Why is it that we can only conclude uniform convergence on compact sets at the end, and not uniform convergence on all of R^n?

• Sun's World  On February 27, 2017 at 9:36 pm

I think we do not define Nf on all R^n. we need to make some assumption of f in order to define the convolution.

• Noah  On February 27, 2017 at 10:26 pm

Hmm..but doesn’t the statement of the theorem say that Nf is in C^1(R^n)? Also, in the third line of your proof, you define the domains of integration to be subsets of Omega, so I don’t think there’s a problem in defining the convolution for all of R^n.

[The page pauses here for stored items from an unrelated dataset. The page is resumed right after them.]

/-- **Key decay estimate for the flat real cube-root descent.** If `f : ℝ × P → E` is smooth with all derivatives
vanishing on `{0} × P` and `f (s, y) = K (s ^ 3, y)`, then every (global) iterated derivative of `K` tends to `0` at
every section point from the off-section side: on the dyadic shell `8^{-m} ≤ |S| ≤ 8^{1-m}` one has
`‖Dⁿ K‖ ≤ A · 2^{-m}` — dilate to the fixed shells `1 ≤ ±S ≤ 8`, where `K` is `f ∘ (2^{-m} • cube-root branch)`, and
let the chain-rule bound meet the flatness bound `‖Dⁱ f (s, y)‖ ≤ C |s| ^ (3n+1)`. (One-real-variable twin of ★
`FlatCubeRootDescent.tendsto_iteratedFDeriv_of_comp_cube_eq`.) [folklore] [cite: Whitney1943, Thm. 1]
[cite: HormanderALPDO1, §1.1 (1.1.7)–(1.1.8)] -/
theorem tendsto_iteratedFDeriv_of_comp_pow_three_eq (f : ℝ × P → E) (hf : ContDiff ℝ ∞ f)
    (hflat : ∀ (n : ℕ) (y : P), iteratedFDeriv ℝ n f (0, y) = 0) (K : ℝ × P → E)
    (hK : ∀ (s : ℝ) (y : P), f (s, y) = K (s ^ 3, y)) (n : ℕ) (y₀ : P) :
    Tendsto (fun q => iteratedFDeriv ℝ n K q) (𝓝[{q : ℝ × P | q.1 ≠ 0}] (0, y₀)) (𝓝 0) := by
  -- (1) flatness constants for the orders `≤ n` with `N = 3 n + 1`
  obtain ⟨C, δ, hC0, hδ, hCδ⟩ :=
    exists_forall_norm_iteratedFDeriv_le_of_flat_real f hf hflat n (3 * n + 1) y₀
  -- (2) the two cube-root branches as maps of `ℝ × P`, their open domains and compact shells
  set Ψ₀ : ℝ × P → ℝ × P := fun q => (q.1 ^ ((3 : ℝ)⁻¹), q.2) with hΨ₀
  set Ψ₁ : ℝ × P → ℝ × P := fun q => (-((-q.1) ^ ((3 : ℝ)⁻¹)), q.2) with hΨ₁
  set s₀ : Set (ℝ × P) := {q | 0 < q.1} with hs₀
  set s₁ : Set (ℝ × P) := {q | q.1 < 0} with hs₁
  have hs₀o : IsOpen s₀ := isOpen_lt continuous_const continuous_fst
  have hs₁o : IsOpen s₁ := isOpen_lt continuous_fst continuous_const
  have hΨ₀s : ContDiffOn ℝ ∞ Ψ₀ s₀ := fun q hq =>
    (((contDiffAt_rpow_third hq).comp q contDiffAt_fst).prodMk contDiffAt_snd).contDiffWithinAt
  have hΨ₁s : ContDiffOn ℝ ∞ Ψ₁ s₁ := fun q hq =>
    (((contDiffAt_neg_rpow_third_neg hq).comp q contDiffAt_fst).prodMk contDiffAt_snd).contDiffWithinAt
  set Q₀ : Set (ℝ × P) := ({q : ℝ × P | 1 ≤ q.1} ∩ {q | q.1 ≤ 8}) ∩ {q | dist q.2 y₀ ≤ 1} with hQ₀
  set Q₁ : Set (ℝ × P) := ({q : ℝ × P | q.1 ≤ -1} ∩ {q | -8 ≤ q.1}) ∩ {q | dist q.2 y₀ ≤ 1} with hQ₁
  have hQ₀s : Q₀ ⊆ s₀ := fun q ⟨⟨h1, _⟩, _⟩ => by change 1 ≤ q.1 at h1; change 0 < q.1; linarith
  have hQ₁s : Q₁ ⊆ s₁ := fun q ⟨⟨h1, _⟩, _⟩ => by change q.1 ≤ -1 at h1; change q.1 < 0; linarith
  have hbdd : ∀ Q : Set (ℝ × P), (∀ q ∈ Q, ‖q.1‖ ≤ 8 ∧ dist q.2 y₀ ≤ 1) → Bornology.IsBounded Q := by
    intro Q hQ
    refine (Metric.isBounded_iff_subset_closedBall (0, y₀)).2 ⟨8 + 1, fun q hq => ?_⟩
    obtain ⟨h1, h2⟩ := hQ q hq
    rw [mem_closedBall, Prod.dist_eq]
    refine max_le ?_ (h2.trans (by norm_num))
    rw [dist_zero_right]; linarith
  have hc1 : IsClosed {q : ℝ × P | 1 ≤ q.1} := isClosed_le continuous_const continuous_fst
  have hc2 : IsClosed {q : ℝ × P | q.1 ≤ 8} := isClosed_le continuous_fst continuous_const
  have hc1' : IsClosed {q : ℝ × P | q.1 ≤ -1} := isClosed_le continuous_fst continuous_const
  have hc2' : IsClosed {q : ℝ × P | -8 ≤ q.1} := isClosed_le continuous_const continuous_fst
  have hc4 : IsClosed {q : ℝ × P | dist q.2 y₀ ≤ 1} :=
    isClosed_le (continuous_snd.dist continuous_const) continuous_const
  have hQ₀c : IsCompact Q₀ :=
    Metric.isCompact_of_isClosed_isBounded ((hc1.inter hc2).inter hc4)
      (hbdd Q₀ fun q ⟨⟨h1, h2⟩, h4⟩ => ⟨by
        change 1 ≤ q.1 at h1; change q.1 ≤ 8 at h2
        rw [Real.norm_of_nonneg (by linarith)]; exact h2, h4⟩)
  have hQ₁c : IsCompact Q₁ :=
    Metric.isCompact_of_isClosed_isBounded ((hc1'.inter hc2').inter hc4)
      (hbdd Q₁ fun q ⟨⟨h1, h2⟩, h4⟩ => ⟨by
        change q.1 ≤ -1 at h1; change -8 ≤ q.1 at h2
        rw [Real.norm_of_nonpos (by linarith)]; linarith, h4⟩)
  obtain ⟨D₀, hD₀1, hD₀⟩ := exists_forall_norm_iteratedFDerivWithin_le_pow hs₀o hΨ₀s hQ₀c hQ₀s n
  obtain ⟨D₁, hD₁1, hD₁⟩ := exists_forall_norm_iteratedFDerivWithin_le_pow hs₁o hΨ₁s hQ₁c hQ₁s n
  set D : ℝ := max D₀ D₁ with hD
  have hD1 : 1 ≤ D := hD₀1.trans (le_max_left _ _)
  -- (3) the final constant and the choice of the depth `m₀`
  set A : ℝ := n.factorial * (C * 2 ^ (3 * n + 1)) * D ^ n with hA
  have hA0 : 0 ≤ A := by positivity
  rw [Metric.tendsto_nhdsWithin_nhds]
  intro ε hε
  obtain ⟨m₀, hm₀⟩ := exists_pow_lt_of_lt_one
    (lt_min (div_pos hε (by positivity : (0 : ℝ) < A + 1)) (half_pos hδ))
    (by norm_num : (1 / 2 : ℝ) < 1)
  have hm₀ε : (1 / 2 : ℝ) ^ m₀ < ε / (A + 1) := lt_of_lt_of_le hm₀ (min_le_left _ _)
  have hm₀δ : (1 / 2 : ℝ) ^ m₀ < δ / 2 := lt_of_lt_of_le hm₀ (min_le_right _ _)
  refine ⟨min (min δ 1) ((1 / 8 : ℝ) ^ m₀), lt_min (lt_min hδ one_pos) (by positivity), ?_⟩
  rintro ⟨w₀, z⟩ hw₀ hdist
  change w₀ ≠ 0 at hw₀
  rw [Prod.dist_eq, max_lt_iff, dist_zero_right] at hdist
  obtain ⟨hw₀n, hzd⟩ := hdist
  have hw₀1 : ‖w₀‖ < (1 / 8 : ℝ) ^ m₀ := lt_of_lt_of_le hw₀n (min_le_right _ _)
  have hzδ : dist z y₀ < δ := lt_of_lt_of_le hzd ((min_le_left _ _).trans (min_le_left _ _))
  have hz1 : dist z y₀ < 1 := lt_of_lt_of_le hzd ((min_le_left _ _).trans (min_le_right _ _))
  rw [dist_zero_right]
  -- (4) the dyadic depth `m` of `w₀`: `1 < 8^m |w₀| ≤ 8`, and `m₀ < m`
  have hw₀pos : 0 < ‖w₀‖ := norm_pos_iff.2 hw₀
  have hw₀le1 : ‖w₀‖ ≤ 1 := hw₀1.le.trans (pow_le_one₀ (by norm_num) (by norm_num))
  obtain ⟨k, hk1, hk2⟩ := exists_nat_pow_near (one_le_inv_iff₀.2 ⟨hw₀pos, hw₀le1⟩)
    (by norm_num : (1 : ℝ) < 8)
  set m : ℕ := k + 1 with hm
  have hinv : ‖w₀‖⁻¹ * ‖w₀‖ = 1 := inv_mul_cancel₀ hw₀pos.ne'
  have hm1 : 1 < (8 : ℝ) ^ m * ‖w₀‖ := by
    have := mul_lt_mul_of_pos_right hk2 hw₀pos
    rwa [hinv] at this
  have hm8 : (8 : ℝ) ^ m * ‖w₀‖ ≤ 8 := by
    have h' : (8 : ℝ) ^ k * ‖w₀‖ ≤ 1 := by
      have := mul_le_mul_of_nonneg_right hk1 hw₀pos.le
      rwa [hinv] at this
    rw [hm, pow_succ]; nlinarith
  have hm₀m : m₀ < m := by
    have h1 : (8 : ℝ) ^ m₀ < ‖w₀‖⁻¹ := by
      rw [one_div, inv_pow] at hw₀1
      exact (lt_inv_comm₀ hw₀pos (by positivity)).1 hw₀1
    have h2 : (8 : ℝ) ^ m₀ < 8 ^ m := h1.trans hk2
    exact (pow_lt_pow_iff_right₀ (by norm_num : (1 : ℝ) < 8)).1 h2
  have hhalf : (1 / 2 : ℝ) ^ m < (1 / 2 : ℝ) ^ m₀ :=
    pow_lt_pow_right_of_lt_one₀ (by norm_num) (by norm_num) hm₀m
  -- (5) the dilation `M (w, z) = (8^m • w, z)` and `K = K_m ∘ M`
  set c : ℝ := (8 : ℝ) ^ m with hc
  have hc1 : 1 ≤ c := one_le_pow₀ (by norm_num)
  have hc0 : c ≠ 0 := by positivity
  have hcpos : 0 < c := by positivity
  set M : (ℝ × P) ≃L[ℝ] (ℝ × P) := ContinuousLinearEquiv.equivOfInverse
    (ContinuousLinearMap.prodMap (c • ContinuousLinearMap.id ℝ ℝ) (ContinuousLinearMap.id ℝ P))
    (ContinuousLinearMap.prodMap (c⁻¹ • ContinuousLinearMap.id ℝ ℝ) (ContinuousLinearMap.id ℝ P))
    (fun q => by ext <;> simp [Prod.map, hc0]) (fun q => by
      ext <;> simp [Prod.map, hc0]) with hM
  have hMapply : ∀ q : ℝ × P, M q = (c • q.1, q.2) := fun q => rfl
  have hMnorm : ‖(M : (ℝ × P) →L[ℝ] (ℝ × P))‖ ≤ c := by
    refine ContinuousLinearMap.opNorm_le_bound _ (by positivity) fun q => ?_
    rw [ContinuousLinearEquiv.coe_coe, hMapply, Prod.norm_def, Prod.norm_def, norm_smul,
      Real.norm_of_nonneg (by positivity : (0 : ℝ) ≤ c)]
    refine max_le ?_ ?_
    · exact mul_le_mul_of_nonneg_left (le_max_left _ _) (by positivity)
    · calc ‖q.2‖ = 1 * ‖q.2‖ := (one_mul _).symm
        _ ≤ c * max ‖q.1‖ ‖q.2‖ := mul_le_mul hc1 (le_max_right _ _) (norm_nonneg _) (by positivity)
  set Km : ℝ × P → E := fun q => K (c⁻¹ • q.1, q.2) with hKm
  have hKM : K = Km ∘ M := by
    funext q
    simp only [hKm, Function.comp_apply, hMapply, smul_smul, inv_mul_cancel₀ hc0, one_smul]
  set y : ℝ × P := M (w₀, z) with hy
  have hy1 : y.1 = c • w₀ := rfl
  have hy2 : y.2 = z := rfl
  have hy1n : ‖y.1‖ = c * ‖w₀‖ := by
    rw [hy1, norm_smul, Real.norm_of_nonneg (by positivity)]
  -- `‖Dⁿ K (w₀, z)‖ ≤ ‖Dⁿ K_m y‖ · c ^ n`
  have hstep1 : ‖iteratedFDeriv ℝ n K (w₀, z)‖ ≤ ‖iteratedFDeriv ℝ n Km y‖ * c ^ n := by
    have h := M.iteratedFDerivWithin_comp_right Km uniqueDiffOn_univ (mem_univ (M (w₀, z))) n
    rw [Set.preimage_univ, iteratedFDerivWithin_univ, iteratedFDerivWithin_univ, ← hKM] at h
    rw [h]
    refine (ContinuousMultilinearMap.norm_compContinuousLinearMap_le _ _).trans ?_
    rw [Finset.prod_const, Finset.card_univ, Fintype.card_fin]
    exact mul_le_mul_of_nonneg_left (pow_le_pow_left₀ (norm_nonneg _) hMnorm n) (norm_nonneg _)
  -- (6) the contraction `L (w, z) = (2^{-m} • w, z)` and the flatness of `f ∘ L` on cube roots
  set L : (ℝ × P) →L[ℝ] (ℝ × P) := ContinuousLinearMap.prodMap
    (((2 : ℝ) ^ m)⁻¹ • ContinuousLinearMap.id ℝ ℝ) (ContinuousLinearMap.id ℝ P) with hL
  have hLapply : ∀ q : ℝ × P, L q = (((2 : ℝ) ^ m)⁻¹ • q.1, q.2) := fun q => rfl
  have h2m : ((2 : ℝ) ^ m)⁻¹ = (1 / 2 : ℝ) ^ m := by rw [one_div, inv_pow]
  have h2m1 : ((2 : ℝ) ^ m)⁻¹ ≤ 1 := by rw [h2m]; exact pow_le_one₀ (by norm_num) (by norm_num)
  have hLnorm : ‖L‖ ≤ 1 := by
    refine ContinuousLinearMap.opNorm_le_bound _ zero_le_one fun q => ?_
    rw [hLapply, Prod.norm_def, Prod.norm_def, norm_smul, one_mul,
      Real.norm_of_nonneg (by positivity : (0 : ℝ) ≤ ((2 : ℝ) ^ m)⁻¹)]
    refine max_le ((mul_le_of_le_one_left (norm_nonneg _) h2m1).trans (le_max_left _ _))
      (le_max_right _ _)
  have hg : ContDiff ℝ ∞ (f ∘ L) := hf.comp L.contDiff
  set Cm : ℝ := C * (2 * (1 / 2 : ℝ) ^ m) ^ (3 * n + 1) with hCm
  -- flatness of `f ∘ L` at any cube root `ξ` of `y.1` (paired with `z`)
  have hflatL : ∀ ξ : ℝ, ξ ^ 3 = y.1 → ∀ i ≤ n,
      ‖iteratedFDerivWithin ℝ i (f ∘ L) univ (ξ, z)‖ ≤ Cm := by
    intro ξ hξ i hi
    have hξ2 : ‖ξ‖ ≤ 2 := abs_le_two_of_abs_pow_three_le (by rw [hξ, hy1n]; exact hm8)
    rw [iteratedFDerivWithin_univ,
      L.iteratedFDeriv_comp_right hf _ (by exact_mod_cast le_top : (i : ℕ∞ω) ≤ ∞)]
    refine (ContinuousMultilinearMap.norm_compContinuousLinearMap_le _ _).trans ?_
    rw [Finset.prod_const, Finset.card_univ, Fintype.card_fin]
    have hL1 : ‖L‖ ^ i ≤ 1 := pow_le_one₀ (norm_nonneg _) hLnorm
    have hpt : dist (L (ξ, z)) (0, y₀) < δ := by
      rw [hLapply, Prod.dist_eq, dist_zero_right, norm_smul,
        Real.norm_of_nonneg (by positivity : (0 : ℝ) ≤ ((2 : ℝ) ^ m)⁻¹), h2m]
      refine max_lt ?_ hzδ
      calc (1 / 2 : ℝ) ^ m * ‖ξ‖ ≤ (1 / 2 : ℝ) ^ m * 2 :=
            mul_le_mul_of_nonneg_left hξ2 (by positivity)
        _ < (1 / 2 : ℝ) ^ m₀ * 2 := by gcongr
        _ < δ / 2 * 2 := by gcongr
        _ = δ := by ring
    have hfl := hCδ i hi (L (ξ, z)) hpt
    have hn1 : ‖(L (ξ, z)).1‖ ≤ 2 * (1 / 2 : ℝ) ^ m := by
      rw [hLapply, norm_smul, Real.norm_of_nonneg (by positivity : (0 : ℝ) ≤ ((2 : ℝ) ^ m)⁻¹),
        h2m, mul_comm]
      exact mul_le_mul_of_nonneg_right hξ2 (by positivity)
    calc ‖iteratedFDeriv ℝ i f (L (ξ, z))‖ * ‖L‖ ^ i
        ≤ ‖iteratedFDeriv ℝ i f (L (ξ, z))‖ * 1 := mul_le_mul_of_nonneg_left hL1 (norm_nonneg _)
      _ ≤ C * ‖(L (ξ, z)).1‖ ^ (3 * n + 1) := by rw [mul_one]; exact hfl
      _ ≤ Cm := by
          rw [hCm]
          exact mul_le_mul_of_nonneg_left (pow_le_pow_left₀ (norm_nonneg _) hn1 _) hC0
  -- (7) the chain-rule bound through ONE branch
  have hbranch : ∀ (ψ : ℝ → ℝ) (s : Set (ℝ × P)), IsOpen s →
      ContDiffOn ℝ ∞ (fun q : ℝ × P => (ψ q.1, q.2)) s → (∀ q ∈ s, ψ q.1 ^ 3 = q.1) → y ∈ s →
      (∀ i, 1 ≤ i → i ≤ n →
        ‖iteratedFDerivWithin ℝ i (fun q : ℝ × P => (ψ q.1, q.2)) s y‖ ≤ D ^ i) →
      ‖iteratedFDeriv ℝ n Km y‖ ≤ n.factorial * Cm * D ^ n := by
    intro ψ s hso hΨ hψ3 hys hDy
    -- `K_m` agrees with `(f ∘ L) ∘ Ψ` near `y`
    have heq : Km =ᶠ[𝓝 y] ((f ∘ L) ∘ fun q : ℝ × P => (ψ q.1, q.2)) := by
      filter_upwards [hso.mem_nhds hys] with q hq
      simp only [hKm, Function.comp_apply, hLapply]
      -- both sides are `f` at a point whose first coordinate cubes to `c⁻¹ • q.1`
      have hcube : (((2 : ℝ) ^ m)⁻¹ • ψ q.1) ^ 3 = c⁻¹ • q.1 := by
        rw [smul_eq_mul, smul_eq_mul, mul_pow, hψ3 q hq, hc, ← inv_pow, ← inv_pow, ← pow_mul,
          mul_comm m 3, pow_mul]
        norm_num
      rw [hK (((2 : ℝ) ^ m)⁻¹ • ψ q.1) q.2, hcube]
    rw [(heq.iteratedFDeriv ℝ n).eq_of_nhds, ← iteratedFDerivWithin_of_isOpen n hso hys]
    exact norm_iteratedFDerivWithin_comp_le hg.contDiffOn hΨ (by exact_mod_cast le_top)
      uniqueDiffOn_univ hso.uniqueDiffOn (mapsTo_univ _ _) hys
      (fun i hi => hflatL (ψ y.1) (hψ3 y hys) i hi) hDy
  -- (8) pick the branch whose shell contains `y`
  have hDy : ‖iteratedFDeriv ℝ n Km y‖ ≤ n.factorial * Cm * D ^ n := by
    have hyann : 1 ≤ ‖y.1‖ ∧ ‖y.1‖ ≤ 8 := ⟨by rw [hy1n]; exact hm1.le, by rw [hy1n]; exact hm8⟩
    have hyz : dist y.2 y₀ ≤ 1 := by rw [hy2]; exact hz1.le
    by_cases hsgn : 0 ≤ y.1
    · have hyQ : y ∈ Q₀ := by
        refine ⟨⟨?_, ?_⟩, hyz⟩
        · change 1 ≤ y.1; rw [Real.norm_of_nonneg hsgn] at hyann; exact hyann.1
        · change y.1 ≤ 8; rw [Real.norm_of_nonneg hsgn] at hyann; exact hyann.2
      refine hbranch (fun w => w ^ ((3 : ℝ)⁻¹)) s₀ hs₀o hΨ₀s
        (fun q hq => rpow_third_pow_three_of_pos hq) (hQ₀s hyQ)
        fun i hi1 hin => (hD₀ y hyQ i hi1 hin).trans ?_
      exact pow_le_pow_left₀ (zero_le_one.trans hD₀1) (le_max_left _ _) i
    · have hneg : y.1 ≤ 0 := le_of_lt (lt_of_not_ge hsgn)
      have hyQ : y ∈ Q₁ := by
        refine ⟨⟨?_, ?_⟩, hyz⟩
        · change y.1 ≤ -1; rw [Real.norm_of_nonpos hneg] at hyann; linarith [hyann.1]
        · change -8 ≤ y.1; rw [Real.norm_of_nonpos hneg] at hyann; linarith [hyann.2]
      refine hbranch (fun w => -((-w) ^ ((3 : ℝ)⁻¹))) s₁ hs₁o hΨ₁s
        (fun q hq => neg_rpow_third_neg_pow_three hq) (hQ₁s hyQ)
        fun i hi1 hin => (hD₁ y hyQ i hi1 hin).trans ?_
      exact pow_le_pow_left₀ (zero_le_one.trans hD₁1) (le_max_right _ _) i
  -- (9) arithmetic: `c ^ n · n! · Cm · D ^ n = A · (1/2)^m < ε`
  have hexp : c ^ n * ((1 / 2 : ℝ) ^ m) ^ (3 * n + 1) = (1 / 2 : ℝ) ^ m := by
    have h1 : ((1 / 2 : ℝ) ^ m) ^ 3 = (1 / 8 : ℝ) ^ m := by rw [← pow_mul, mul_comm, pow_mul]; norm_num
    have h2 : c * (1 / 8 : ℝ) ^ m = 1 := by rw [hc, ← mul_pow]; norm_num
    calc c ^ n * ((1 / 2 : ℝ) ^ m) ^ (3 * n + 1)
        = c ^ n * ((((1 / 2 : ℝ) ^ m) ^ 3) ^ n * (1 / 2 : ℝ) ^ m) := by
          rw [pow_succ, pow_mul]
      _ = (c * (1 / 8 : ℝ) ^ m) ^ n * (1 / 2 : ℝ) ^ m := by rw [h1, mul_pow]; ring
      _ = (1 / 2 : ℝ) ^ m := by rw [h2, one_pow, one_mul]
  have hfinal : ‖iteratedFDeriv ℝ n K (w₀, z)‖ ≤ A * (1 / 2 : ℝ) ^ m := by
    calc ‖iteratedFDeriv ℝ n K (w₀, z)‖ ≤ ‖iteratedFDeriv ℝ n Km y‖ * c ^ n := hstep1
      _ ≤ n.factorial * Cm * D ^ n * c ^ n := mul_le_mul_of_nonneg_right hDy (by positivity)
      _ = A * (c ^ n * ((1 / 2 : ℝ) ^ m) ^ (3 * n + 1)) := by rw [hA, hCm, mul_pow]; ring
      _ = A * (1 / 2 : ℝ) ^ m := by rw [hexp]
  calc ‖iteratedFDeriv ℝ n K (w₀, z)‖ ≤ A * (1 / 2 : ℝ) ^ m := hfinal
    _ ≤ A * (ε / (A + 1)) := mul_le_mul_of_nonneg_left (hhalf.le.trans hm₀ε.le) hA0
    _ < ε := by rw [mul_div_assoc', div_lt_iff₀ (by positivity)]; nlinarith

btw is your source from Gilbarg and Trudinger? I ask because there’s a very similar derivation in that book and they also conclude uniform convergence in compact subsets of R^n. It’s a rather minor issue in the context of this proof imo and doesn’t change the result but still just curious…

• Sun's World  On February 28, 2017 at 2:09 pm

Thank you for pointing that out. I was sloppy. Here the second proof is mostly copied from GT’s book.

Firstly, Nf is define for whole R^n, but f is defined in a bounded domain(my previous comment just means this).

Secondly, if x is strictly away from \Omega, then Nf is differential obviously. The convolution has no singularity near x.

Last, I think the convergence can be made uniformly on R^n. Take a larger domain than \Omega and D_{x}w_\epsilon will converge to DNf. Outside that domain, you have control obviously. I think that works, but I did not really write it down.